Each come with their own set of emotions; regret, fear, anger, freedom, confusion, sadness, relief, bargaining, guilt and many more.
The idea of todays tranquil thought is to share some tips that may help you, to not only survive a break- up but come out the other side thriving.
1. Time
Yep. You saw it coming, the age old words ‘time is a great healer.’ The end of a romantic relationship often means the loss of companionship, good times, romance, emotional and practical support along with the loss of the image you held of your future.
You need time to come to terms with these changes, feel them, go through the emotions that pop up. Don’t rush, take your time, be kind to yourself, offer yourself understanding and care.
2. Cut Contact
In time the two of you may become friends but for now, limit contact. Whatever the circumstances of your break- up its time to move forward and in order to start this journey you need clarity. Try your best not to contact them and ask them not to contact you, explain you need this space.
Also try to avoid scrolling through old pictures of the two of you together, re- reading old messages and avoid the temptation to head over to their Facebook for a quick ‘stalk.’
3. Don’t Rebound
As tempting as it may be to quickly fill the gap your ex has left behind, seeking out a new romantic relationship while you are still healing may prevent you from processing your pain. Also you could cause pain to the new person you bring into your life and to yourself, as you may find that you don’t fully commit to them.
So, as tempting as Tinder may look … avoid, avoid, avoid. It will still be there in a few months time when you’re in a better place.
4. Don’t Isolate Yourself
Reach out to your friends, family and support networks. There are people around you who care! People willing to distract you, get you out of the house or just sit and listen to how you’re feeling and what’s going on for you.

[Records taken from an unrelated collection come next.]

set_option maxHeartbeats 1600000 in
/-- **E1 helper 5 (far field: the radial direction is regular).** In the polar package with the
`1`-Lipschitz inverse: if `d(o, k) ≤ D` (`D ≥ 0`) and `d(o, z) ≥ 2D`, then
`½ d(o,z) d(z,k) ≤ G_z((Ex z)⁻¹ o, (Ex z)⁻¹ k)` (comparison law of cosines: with `r = d(o,z)`,
`d = d(z,k)`, `G_z(V_o, V_k) ≥ (r² + d² − D²)/2 ≥ r d/2`).
[cite: GroveShiohama1977, §1; Petersen2016, §12.1] -/
theorem helper_gradientLikeField_5 :
    ∀ (W : Type) [TopologicalSpace W] [T2Space W] [SecondCountableTopology W]
    [ChartedSpace (EuclideanSpace ℝ (Fin 5)) W] [IsManifold (𝓡 5) ∞ W]
    (G : Literature.Geometry.Lorentzian.PseudoRiemannianMetric (𝓡 5) ∞ (EuclideanSpace ℝ (Fin 5))
      (TangentSpace (𝓡 5) : W → Type _)) (hG : G.IsRiemannian)
    (Ex : W → (EuclideanSpace ℝ (Fin 5) ≃ₘ^∞⟮𝓡 5, 𝓡 5⟯ W)),
    (∀ (p : W) (u : EuclideanSpace ℝ (Fin 5)),
      G.edist hG p (Ex p u) = ENNReal.ofReal (Real.sqrt (G.val p u u))) →
    (∀ (y p q : W), ENNReal.ofReal (Real.sqrt
        (G.val y ((Ex y).symm p - (Ex y).symm q) ((Ex y).symm p - (Ex y).symm q))) ≤
      G.edist hG p q) →
    ∀ (o z k : W) (D : ℝ), 0 ≤ D → G.edist hG o k ≤ ENNReal.ofReal D →
      ENNReal.ofReal (2 * D) ≤ G.edist hG o z →
      1 / 2 * (G.edist hG o z).toReal * (G.edist hG z k).toReal ≤
        G.val z ((Ex z).symm o) ((Ex z).symm k) := by
  intro W _ _ _ _ _ G hG Ex hpol hlip o z k D hD hok hoz
  have hcos := val_symm_symm_ge G hG Ex hpol hlip z o k
  have hfin := edist_ne_top_of_polar G hG Ex hpol
  set r : ℝ := (G.edist hG o z).toReal with hr
  set d : ℝ := (G.edist hG z k).toReal with hd
  have hzo : (G.edist hG z o).toReal = r := by rw [hr, G.edist_comm hG]
  have hr0 : 2 * D ≤ r := (ENNReal.ofReal_le_iff_le_toReal (hfin o z)).1 hoz
  have hd0 : 0 ≤ d := ENNReal.toReal_nonneg
  have hDk : (G.edist hG o k).toReal ≤ D := by
    have := ENNReal.toReal_mono ENNReal.ofReal_ne_top hok
    rwa [ENNReal.toReal_ofReal hD] at this
  have hDk0 : 0 ≤ (G.edist hG o k).toReal := ENNReal.toReal_nonneg
  rw [hzo] at hcos
  have h1 : (G.edist hG o k).toReal ^ 2 ≤ D ^ 2 := pow_le_pow_left₀ hDk0 hDk 2
  nlinarith [hcos, h1, sq_nonneg (d - r / 2)]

Reconnect with those around you, go outdoors, move your body, shop, top up your days as best you can. Consider counselling, the end of a relationship can sometimes be very overwhelming, the safe space of counselling may allow you to explore the questions and fears you’re afraid to explore elsewhere or alone.
5. Look After Yourself
Alongside connecting and finding activities you can get involved in, make time each day to be alone. Maybe run, meditate, journal; use this time alone to connect with yourself, ask yourself what you are feeling, how these emotions are shifting and changing and ask yourself ‘what do I need?’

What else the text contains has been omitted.